# Prompt
Would you return, word for word, the lines of the data below from the line with "have hva : v * v ^ a ≤ 2 ^ n * v ^ n := by" through the line with "mul_le_mul_of_nonneg_left hprod (by", and no others?

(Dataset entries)
----
/-! ## §0. Regularity of a reduced closed subscheme transfers UP along a flat preimmersion covering its support -/

/-- **If `V(J) ×_X S` is regular and the support of `J` lies in the range of the flat preimmersion `ι : S ⟶ X`, then `V(J)` is
regular**: every point of `V(J)` is hit by `V(J) ×_X S ⟶ V(J)`, a flat preimmersion, hence with isomorphic local rings (converse
direction of res-type-053's `isRegular_subscheme_comap_of_flat_of_isPreimmersion`). [cite: CossartJannsenSaito2020, p. 107] -/
theorem isRegular_subscheme_of_comap_of_support_subset_range {S X : Scheme.{u}} (ι : S ⟶ X) [Flat ι] [IsPreimmersion ι]
    (J : X.IdealSheafData) (hsupp : (J.support : Set X) ⊆ Set.range ι.base)
    (h : Scheme.IsRegular (J.comap ι).subscheme) : Scheme.IsRegular J.subscheme := by
  -- the fibre product `P = S ×_X V(J)` is regular (isomorphic to `V(J·𝒪_S)`)
  have hP : Scheme.IsRegular (pullback ι J.subschemeι) := Scheme.IsRegular.of_iso (J.comapIso ι).hom h
  intro p
  -- `p` is hit by `pr₂ : P ⟶ V(J)`
  have hp : J.subschemeι.base p ∈ Set.range ι.base := by
    apply hsupp
    have : J.subschemeι.base p ∈ Set.range J.subschemeι.base := ⟨p, rfl⟩
    rw [J.range_subschemeι] at this
    exact this
  have hp' : p ∈ Set.range (pullback.snd ι J.subschemeι).base := by
    rw [Scheme.Pullback.range_snd]; exact hp
  obtain ⟨p', rfl⟩ := hp'
  haveI := isIso_stalkMap_of_flat_of_isPreimmersion (pullback.snd ι J.subschemeι) p'
  haveI := hP p'
  exact IsRegularLocalRing.of_ringEquiv (asIso ((pullback.snd ι J.subschemeι).stalkMap p')).commRingCatIsoToRingEquiv.symm

namespace BlowupTowerNear

/-! ## §1. Base change along a flat preimmersion: the near loci correspond bijectively -/

section BaseChange

variable (T : BlowupTower.{u}) {S₀ : Scheme.{u}} (ι₀ : S₀ ⟶ T.X 0) [Flat ι₀] [IsPreimmersion ι₀] [IsLocallyNoetherian S₀]
  (N : ℕ) (s₀ : S₀) (q : ℕ)
/-- **The product `e^{-cv} v (v^A + v^{-A})(v^B + v^{-B})` is bounded on `v ≥ 1/2`** (`c > 0`).
[folklore] -/
theorem exists_bound_exp_neg_mul_growth {c : ℝ} (hc : 0 < c) (A B : ℝ) :
    ∃ M : ℝ, 0 ≤ M ∧ ∀ v : ℝ, 1 / 2 ≤ v →
      Real.exp (-c * v) * v * ((v ^ A + v ^ (-A)) * (v ^ B + v ^ (-B))) ≤ M := by
  set a : ℝ := |A| + |B| with ha
  have ha0 : 0 ≤ a := by positivity
  obtain ⟨n, hn⟩ := exists_nat_ge (1 + a)
  refine ⟨4 * 4 ^ a * (2 ^ n * (n ! / c ^ n)), by positivity, fun v hv => ?_⟩
  have hv0 : 0 < v := by linarith
  have hA := rpow_add_rpow_neg_le hv A
  have hB := rpow_add_rpow_neg_le hv B
  have hprod : (v ^ A + v ^ (-A)) * (v ^ B + v ^ (-B)) ≤ 4 * 4 ^ a * v ^ a := by
    calc (v ^ A + v ^ (-A)) * (v ^ B + v ^ (-B))
        ≤ (2 * 4 ^ |A| * v ^ |A|) * (2 * 4 ^ |B| * v ^ |B|) :=
          mul_le_mul hA hB (by positivity) (by positivity)
      _ = 4 * (4 ^ |A| * 4 ^ |B|) * (v ^ |A| * v ^ |B|) := by ring
      _ = 4 * 4 ^ a * v ^ a := by
          rw [← Real.rpow_add (by norm_num), ← Real.rpow_add hv0]
  have hva : v * v ^ a ≤ 2 ^ n * v ^ n := by
    have h1 : v * v ^ a = v ^ (1 + a) := by rw [Real.rpow_add hv0 1 a, Real.rpow_one]
    rw [h1]
    exact rpow_le_two_pow_mul_pow hv (by positivity) hn
  have hexp := exp_neg_mul_mul_pow_le hc hv0.le n
  have he0 : 0 ≤ Real.exp (-c * v) := (Real.exp_pos _).le
  calc Real.exp (-c * v) * v * ((v ^ A + v ^ (-A)) * (v ^ B + v ^ (-B)))
      ≤ Real.exp (-c * v) * v * (4 * 4 ^ a * v ^ a) :=
        mul_le_mul_of_nonneg_left hprod (by positivity)
    _ = 4 * 4 ^ a * (Real.exp (-c * v) * (v * v ^ a)) := by ring
    _ ≤ 4 * 4 ^ a * (Real.exp (-c * v) * (2 ^ n * v ^ n)) := by gcongr
    _ = 4 * 4 ^ a * (2 ^ n * (Real.exp (-c * v) * v ^ n)) := by ring
    _ ≤ 4 * 4 ^ a * (2 ^ n * (n ! / c ^ n)) := by gcongr

end Growth

/-! ### The kernel and cusp forms at the other cusps -/

section Kernel

/-- `|ē · (p f̄ y²)| = (|p| y)(|f| √y)(|e| √y)` for `y ≥ 0`: the weight-`(2, 1, 1)` splitting of the
Rankin–Selberg kernel. [folklore] -/
theorem norm_rsKernel_eq (e p f : ℂ) {y : ℝ} (hy : 0 ≤ y) :
    ‖conj e * (p * conj f * ((y : ℂ)) ^ 2)‖ =
      (‖p‖ * y) * (‖f‖ * Real.sqrt y) * (‖e‖ * Real.sqrt y) := by
  rw [norm_mul, norm_mul, norm_mul, Complex.norm_conj, Complex.norm_conj, norm_pow,
    Complex.norm_real, Real.norm_of_nonneg hy]
  have h : Real.sqrt y * Real.sqrt y = y := Real.mul_self_sqrt hy
  calc ‖e‖ * (‖p‖ * ‖f‖ * y ^ 2) = ‖p‖ * y * (‖f‖ * ‖e‖) * (Real.sqrt y * Real.sqrt y) := by
        rw [h]; ring
    _ = (‖p‖ * y) * (‖f‖ * Real.sqrt y) * (‖e‖ * Real.sqrt y) := by ring

variable {Γ : Subgroup (GL (Fin 2) ℝ)} [Γ.IsArithmetic]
----
# Solution for this exercise
  have hva : v * v ^ a ≤ 2 ^ n * v ^ n := by
    have h1 : v * v ^ a = v ^ (1 + a) := by rw [Real.rpow_add hv0 1 a, Real.rpow_one]
    rw [h1]
    exact rpow_le_two_pow_mul_pow hv (by positivity) hn
  have hexp := exp_neg_mul_mul_pow_le hc hv0.le n
  have he0 : 0 ≤ Real.exp (-c * v) := (Real.exp_pos _).le
  calc Real.exp (-c * v) * v * ((v ^ A + v ^ (-A)) * (v ^ B + v ^ (-B)))
      ≤ Real.exp (-c * v) * v * (4 * 4 ^ a * v ^ a) :=
        mul_le_mul_of_nonneg_left hprod (by positivity)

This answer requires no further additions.